TASK DESCRIPTION:
Where the records below show a line containing "exact ⟨_, hg t⟩", start copying; end with the line containing "ChartPairCount.ncard_range_pair_le f g", and copy it too.

RECORDS PROVIDED:
################

import Mathlib
import Literature.Computability.AlgebraicComplexity.NewtonPolygonTauTransfer
import Summits.ValiantsHypothesis.ValiantsHypothesis.Theorems.NewtonUnitEquationsNewtonTauWeakVdpDefs

/-!
# `NewtonTauWeak` (stmt-ValiantsHypothesis-5904), line `euler-wronskian-vdp`: the chart pair count

Stub `stub_chartPairCount` of the lead's skeleton: fix `σ = ±1` and `F, G ∈ ℂ[μ][X,Y]`; along the
affine chart of weights `w_t = (σ, t)`, `t ∈ ℝ`, the set of pairs `(top_{w_t} G, top_{w_t} F)` realised
at the generic times `t` has at most `V(F) + V(G)` elements (`V = newtonVertexCount`).

Proof.
* Tops are vertices: a strict `w`-top exponent is strictly exposed by the linear form
  `x ↦ w₀ x₀ + w₁ x₁`, hence an extreme point of the Newton polygon
  (`KPTT.mem_extremePoints_convexHull_of_linear`); distinct exponents give distinct points of `ℝ²`, so
  the set of exponents that are tops of `F` for some weight has at most `V(F)` elements
  (`ChartPairCount.ncard_tops_le`).
* Interval fibres: `wdeg (σ,t) e = σ e₀ + t e₁` is affine in `t`, so if `b` is the strict top of `F` at
  `t₁` and at `t₃` then also at every `t₂ ∈ [t₁, t₃]` (`ChartPairCount.isTop_of_between`).
* Counting: for two maps `f, g` on a linear order with interval fibres and every nonempty finite set
  of times, `#{(g t, f t)} + 1 ≤ #{f t} + #{g t}` (`ChartPairCount.card_image_pair_le`, induction on
  the largest time: a new pair appearing at a new largest time has a new component, because if both
  components were old then, by the interval fibres through the previous largest time, the pair itself
  would be old); hence `#pairs ≤ #tops(F) + #tops(G) ≤ V(F) + V(G)`
  (`ChartPairCount.ncard_range_pair_le`).
The hypothesis `σ = ±1` is not used. [folklore]
-/

-- the namespace mandated for this Theorems file repeats the component `ValiantsHypothesis`
set_option linter.dupNamespace false

noncomputable section

namespace Summit.ValiantsHypothesis.ValiantsHypothesis.Theorems.NewtonUnitEquationsNewtonTauWeak

open scoped BigOperators Polynomial
open MvPolynomial
open Literature.Computability.AlgebraicComplexity (newtonVertexCount)
open Summit.ValiantsHypothesis.ValiantsHypothesis.Theorems.NewtonTauWeakVdp

namespace ChartPairCount

/-! ## Counting pairs of values of two maps with interval fibres -/

/-- On a nonempty finite set of points of a linear order, two maps with interval fibres realise at
most `#values(f) + #values(g) - 1` pairs of values. [folklore] -/
theorem card_image_pair_le {L α β : Type*} [LinearOrder L] [DecidableEq α] [DecidableEq β]
    (f : L → α) (g : L → β)
    (hf : ∀ t₁ t₂ t₃ : L, t₁ ≤ t₂ → t₂ ≤ t₃ → f t₁ = f t₃ → f t₂ = f t₃)
    (hg : ∀ t₁ t₂ t₃ : L, t₁ ≤ t₂ → t₂ ≤ t₃ → g t₁ = g t₃ → g t₂ = g t₃)
    (S : Finset L) (hS : S.Nonempty) :
    (S.image fun t => (g t, f t)).card + 1 ≤ (S.image f).card + (S.image g).card := by
  induction S using Finset.induction_on_max with
  | empty => exact absurd hS Finset.not_nonempty_empty
  | insert a s ha ih =>
    rcases s.eq_empty_or_nonempty with rfl | hs
    · simp
    replace ih := ih hs
    rw [Finset.image_insert, Finset.image_insert, Finset.image_insert]
    by_cases hp : (g a, f a) ∈ s.image fun t => (g t, f t)
    · rw [Finset.insert_eq_of_mem hp]
      exact ih.trans (add_le_add (Finset.card_le_card (Finset.subset_insert _ _))
        (Finset.card_le_card (Finset.subset_insert _ _)))
    -- a new pair at the new largest time `a` has a new component
    have key : f a ∉ s.image f ∨ g a ∉ s.image g := by
      rw [← not_and_or]
      rintro ⟨hfa, hga⟩
      obtain ⟨x, hx, hfx⟩ := Finset.mem_image.mp hfa
      obtain ⟨y, hy, hgy⟩ := Finset.mem_image.mp hga
      have hm : s.max' hs ∈ s := s.max'_mem hs
      have hma : s.max' hs ≤ a := (ha _ hm).le
      have hfm : f (s.max' hs) = f a := hf x _ a (s.le_max' x hx) hma hfx
      have hgm : g (s.max' hs) = g a := hg y _ a (s.le_max' y hy) hma hgy
      exact hp (Finset.mem_image.mpr ⟨s.max' hs, hm, by rw [hfm, hgm]⟩)
    rw [Finset.card_insert_of_notMem hp]
    rcases key with hfa | hga
    · rw [Finset.card_insert_of_notMem hfa]
      have := Finset.card_le_card (Finset.subset_insert (g a) (s.image g))
      omega
    · rw [Finset.card_insert_of_notMem hga]
      have := Finset.card_le_card (Finset.subset_insert (f a) (s.image f))
      omega

/-- Two maps with interval fibres on a linear order, each with finitely many values, realise at most
`#values(f) + #values(g)` pairs of values. [folklore] -/
theorem ncard_range_pair_le {L α β : Type*} [LinearOrder L] (f : L → α) (g : L → β)
    (hf : ∀ t₁ t₂ t₃ : L, t₁ ≤ t₂ → t₂ ≤ t₃ → f t₁ = f t₃ → f t₂ = f t₃)
    (hg : ∀ t₁ t₂ t₃ : L, t₁ ≤ t₂ → t₂ ≤ t₃ → g t₁ = g t₃ → g t₂ = g t₃)
    (hff : (Set.range f).Finite) (hgf : (Set.range g).Finite) :
    (Set.range fun t => (g t, f t)).ncard ≤ (Set.range f).ncard + (Set.range g).ncard := by
  classical
  have hR : (Set.range fun t => (g t, f t)).Finite :=
    (hgf.prod hff).subset (by rintro _ ⟨t, rfl⟩; exact Set.mk_mem_prod ⟨t, rfl⟩ ⟨t, rfl⟩)
  obtain ⟨S, -, hS⟩ := Finset.subset_set_image_iff.mp
    (show ((hR.toFinset : Finset (β × α)) : Set (β × α)) ⊆ (fun t => (g t, f t)) '' Set.univ by
      rw [Set.image_univ, hR.coe_toFinset])
  rw [Set.ncard_eq_toFinset_card _ hR, ← hS]
  rcases S.eq_empty_or_nonempty with rfl | hne
  · simp
  have h1 := card_image_pair_le f g hf hg S hne
  have h2 : (S.image f).card ≤ (Set.range f).ncard := by
    rw [← Set.ncard_coe_finset]
    exact Set.ncard_le_ncard (by rw [Finset.coe_image]; exact Set.image_subset_range _ _) hff
  have h3 : (S.image g).card ≤ (Set.range g).ncard := by
    rw [← Set.ncard_coe_finset]
    exact Set.ncard_le_ncard (by rw [Finset.coe_image]; exact Set.image_subset_range _ _) hgf
  omega

/-! ## Tops are vertices -/

/-- The embedding `ℕ² → ℝ²` of exponents used by `newtonVertexCount` is injective. [folklore] -/
theorem emb_injective :
    Function.Injective (fun e : Fin 2 →₀ ℕ => fun i : Fin 2 => ((e i : ℕ) : ℝ)) := by
  intro a b h
  ext i
  have hi : ((a i : ℕ) : ℝ) = ((b i : ℕ) : ℝ) := congrFun h i
  exact_mod_cast hi

/-- A strict `w`-top exponent of `F` is a vertex of the Newton polygon of `F`: it is strictly exposed
by the linear form `x ↦ w₀ x₀ + w₁ x₁`. [folklore] -/
theorem emb_mem_extremePoints_of_isTop {R : Type*} [CommSemiring R] {w : Fin 2 → ℝ}
    {F : MvPolynomial (Fin 2) R} {b : Fin 2 →₀ ℕ} (h : IsTop w F b) :
    (fun i : Fin 2 => ((b i : ℕ) : ℝ)) ∈ Set.extremePoints ℝ (convexHull ℝ
      ((fun e : Fin 2 →₀ ℕ => fun i : Fin 2 => ((e i : ℕ) : ℝ)) '' (F.support : Set (Fin 2 →₀ ℕ)))) := by
  refine Literature.Computability.AlgebraicComplexity.KPTT.mem_extremePoints_convexHull_of_linear
    ⟨b, Finset.mem_coe.mpr h.mem, rfl⟩ (w 0 • LinearMap.proj 0 + w 1 • LinearMap.proj 1) ?_
  rintro _ ⟨e, he, rfl⟩ hne
  have hne' : e ≠ b := fun heb => hne (by rw [heb])
  have hlt := h.lt (Finset.mem_coe.mp he) hne'
  simp only [wdeg] at hlt
  simpa using hlt

/-- The exponents that are strict tops of `F` for some weight form a finite set. [folklore] -/
theorem tops_finite {R : Type*} [CommSemiring R] (F : MvPolynomial (Fin 2) R) :
    {b : Fin 2 →₀ ℕ | ∃ w : Fin 2 → ℝ, IsTop w F b}.Finite :=
  F.support.finite_toSet.subset (by rintro b ⟨w, h⟩; exact Finset.mem_coe.mpr h.mem)

/-- At most `V(F)` exponents are strict tops of `F` for some weight. [folklore] -/
theorem ncard_tops_le {R : Type*} [CommSemiring R] (F : MvPolynomial (Fin 2) R) :
    {b : Fin 2 →₀ ℕ | ∃ w : Fin 2 → ℝ, IsTop w F b}.ncard ≤ newtonVertexCount F := by
  unfold newtonVertexCount
  rw [← Set.ncard_image_of_injective _ emb_injective]
  refine Set.ncard_le_ncard ?_
    ((F.support.finite_toSet.image _).subset extremePoints_convexHull_subset)
  rintro _ ⟨b, ⟨w, hb⟩, rfl⟩
  exact emb_mem_extremePoints_of_isTop hb

/-! ## Interval fibres along an affine chart -/

/-- The weighted degree along the chart `t ↦ (σ, t)` is `σ e₀ + t e₁`, affine in `t`. [folklore] -/
theorem wdeg_chart (σ t : ℝ) (e : Fin 2 →₀ ℕ) :
    wdeg ![σ, t] e = σ * ((e 0 : ℕ) : ℝ) + t * ((e 1 : ℕ) : ℝ) := by
  simp [wdeg]

/-- Interval fibres: if `b` is the strict top of `F` at the chart times `t₁ ≤ t₃`, then also at every
time `t₂ ∈ [t₁, t₃]`. [folklore] -/
theorem isTop_of_between {R : Type*} [CommSemiring R] {σ t₁ t₂ t₃ : ℝ}
    {F : MvPolynomial (Fin 2) R} {b : Fin 2 →₀ ℕ} (h₁ : IsTop ![σ, t₁] F b)
    (h₃ : IsTop ![σ, t₃] F b) (h12 : t₁ ≤ t₂) (h23 : t₂ ≤ t₃) : IsTop ![σ, t₂] F b := by
  refine ⟨h₁.mem, fun e he hne => ?_⟩
  have l₁ := h₁.lt he hne
  have l₃ := h₃.lt he hne
  rw [wdeg_chart, wdeg_chart] at l₁ l₃ ⊢
  rcases le_total ((e 1 : ℕ) : ℝ) ((b 1 : ℕ) : ℝ) with hle | hle
  · nlinarith [mul_le_mul_of_nonneg_right h12 (sub_nonneg.mpr hle)]
  · nlinarith [mul_le_mul_of_nonneg_right h23 (sub_nonneg.mpr hle)]

end ChartPairCount

/-- **Chart pair count.** Fix `σ = ±1` and `F, G ∈ ℂ[μ][X,Y]`. Along the chart `w_t = (σ, t)`,
`t ∈ ℝ`, the set of realised pairs `(top_{w_t} G, top_{w_t} F)` (over the generic `t`) has at most
`V(F) + V(G)` elements: tops are vertices, the top maps have interval fibres along the chart, and two
maps with interval fibres realise at most `#values + #values` pairs. [folklore] -/
theorem stub_chartPairCount :
    ∀ (σ : ℝ), (σ = 1 ∨ σ = -1) → ∀ (F G : MvPolynomial (Fin 2) Slope),
      {ab : (Fin 2 →₀ ℕ) × (Fin 2 →₀ ℕ) |
          ∃ t : ℝ, IsGeneric ![σ, t] ∧ IsTop ![σ, t] G ab.1 ∧ IsTop ![σ, t] F ab.2}.ncard ≤
        newtonVertexCount F + newtonVertexCount G := by
  intro σ _ F G
  classical
  by_cases hF : F = 0
  · have h0 : {ab : (Fin 2 →₀ ℕ) × (Fin 2 →₀ ℕ) |
        ∃ t : ℝ, IsGeneric ![σ, t] ∧ IsTop ![σ, t] G ab.1 ∧ IsTop ![σ, t] F ab.2} = ∅ := by
      ext ab
      simp only [Set.mem_setOf_eq, Set.mem_empty_iff_false, iff_false]
      rintro ⟨t, -, -, h⟩
      exact h.ne_zero hF
    rw [h0, Set.ncard_empty]
    exact Nat.zero_le _
  by_cases hG : G = 0
  · have h0 : {ab : (Fin 2 →₀ ℕ) × (Fin 2 →₀ ℕ) |
        ∃ t : ℝ, IsGeneric ![σ, t] ∧ IsTop ![σ, t] G ab.1 ∧ IsTop ![σ, t] F ab.2} = ∅ := by
      ext ab
      simp only [Set.mem_setOf_eq, Set.mem_empty_iff_false, iff_false]
      rintro ⟨t, -, h, -⟩
      exact h.ne_zero hG
    rw [h0, Set.ncard_empty]
    exact Nat.zero_le _
  -- the top maps on the generic chart times `L = {t // IsGeneric (σ, t)}`
  have hG' : ∀ t : {t : ℝ // IsGeneric ![σ, t]}, ∃ a, IsTop ![σ, (t : ℝ)] G a :=
    fun t => exists_isTop t.2 hG
  have hF' : ∀ t : {t : ℝ // IsGeneric ![σ, t]}, ∃ b, IsTop ![σ, (t : ℝ)] F b :=
    fun t => exists_isTop t.2 hF
  choose g hg using hG'
  choose f hf using hF'
  have hP : {ab : (Fin 2 →₀ ℕ) × (Fin 2 →₀ ℕ) |
      ∃ t : ℝ, IsGeneric ![σ, t] ∧ IsTop ![σ, t] G ab.1 ∧ IsTop ![σ, t] F ab.2} =
      Set.range fun t => (g t, f t) := by
    ext ⟨a, b⟩
    simp only [Set.mem_setOf_eq, Set.mem_range, Prod.mk.injEq]
    constructor
    · rintro ⟨t, ht, ha, hb⟩
      exact ⟨⟨t, ht⟩, (hg ⟨t, ht⟩).unique ha, (hf ⟨t, ht⟩).unique hb⟩
    · rintro ⟨t, rfl, rfl⟩
      exact ⟨t.1, t.2, hg t, hf t⟩
  rw [hP]
  have hfr : Set.range f ⊆ {b | ∃ w : Fin 2 → ℝ, IsTop w F b} := by
    rintro _ ⟨t, rfl⟩
    exact ⟨_, hf t⟩
  have hgr : Set.range g ⊆ {a | ∃ w : Fin 2 → ℝ, IsTop w G a} := by
    rintro _ ⟨t, rfl⟩
    exact ⟨_, hg t⟩
  have hfc : ∀ t₁ t₂ t₃ : {t : ℝ // IsGeneric ![σ, t]}, t₁ ≤ t₂ → t₂ ≤ t₃ → f t₁ = f t₃ →
      f t₂ = f t₃ := by
    intro t₁ t₂ t₃ h12 h23 h13
    have h1 := hf t₁
    rw [h13] at h1
    exact (hf t₂).unique (ChartPairCount.isTop_of_between h1 (hf t₃) h12 h23)
  have hgc : ∀ t₁ t₂ t₃ : {t : ℝ // IsGeneric ![σ, t]}, t₁ ≤ t₂ → t₂ ≤ t₃ → g t₁ = g t₃ →
      g t₂ = g t₃ := by
    intro t₁ t₂ t₃ h12 h23 h13
    have h1 := hg t₁
    rw [h13] at h1
    exact (hg t₂).unique (ChartPairCount.isTop_of_between h1 (hg t₃) h12 h23)
  calc (Set.range fun t => (g t, f t)).ncard ≤ (Set.range f).ncard + (Set.range g).ncard :=
        ChartPairCount.ncard_range_pair_le f g hfc hgc ((ChartPairCount.tops_finite F).subset hfr)
          ((ChartPairCount.tops_finite G).subset hgr)
    _ ≤ newtonVertexCount F + newtonVertexCount G :=
        add_le_add ((Set.ncard_le_ncard hfr (ChartPairCount.tops_finite F)).trans
            (ChartPairCount.ncard_tops_le F))
          ((Set.ncard_le_ncard hgr (ChartPairCount.tops_finite G)).trans
            (ChartPairCount.ncard_tops_le G))

end Summit.ValiantsHypothesis.ValiantsHypothesis.Theorems.NewtonUnitEquationsNewtonTauWeak

end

################

ANSWER BOX:
    exact ⟨_, hg t⟩
  have hfc : ∀ t₁ t₂ t₃ : {t : ℝ // IsGeneric ![σ, t]}, t₁ ≤ t₂ → t₂ ≤ t₃ → f t₁ = f t₃ →
      f t₂ = f t₃ := by
    intro t₁ t₂ t₃ h12 h23 h13
    have h1 := hf t₁
    rw [h13] at h1
    exact (hf t₂).unique (ChartPairCount.isTop_of_between h1 (hf t₃) h12 h23)
  have hgc : ∀ t₁ t₂ t₃ : {t : ℝ // IsGeneric ![σ, t]}, t₁ ≤ t₂ → t₂ ≤ t₃ → g t₁ = g t₃ →
      g t₂ = g t₃ := by
    intro t₁ t₂ t₃ h12 h23 h13
    have h1 := hg t₁
    rw [h13] at h1
    exact (hg t₂).unique (ChartPairCount.isTop_of_between h1 (hg t₃) h12 h23)
  calc (Set.range fun t => (g t, f t)).ncard ≤ (Set.range f).ncard + (Set.range g).ncard :=
        ChartPairCount.ncard_range_pair_le f g hfc hgc ((ChartPairCount.tops_finite F).subset hfr)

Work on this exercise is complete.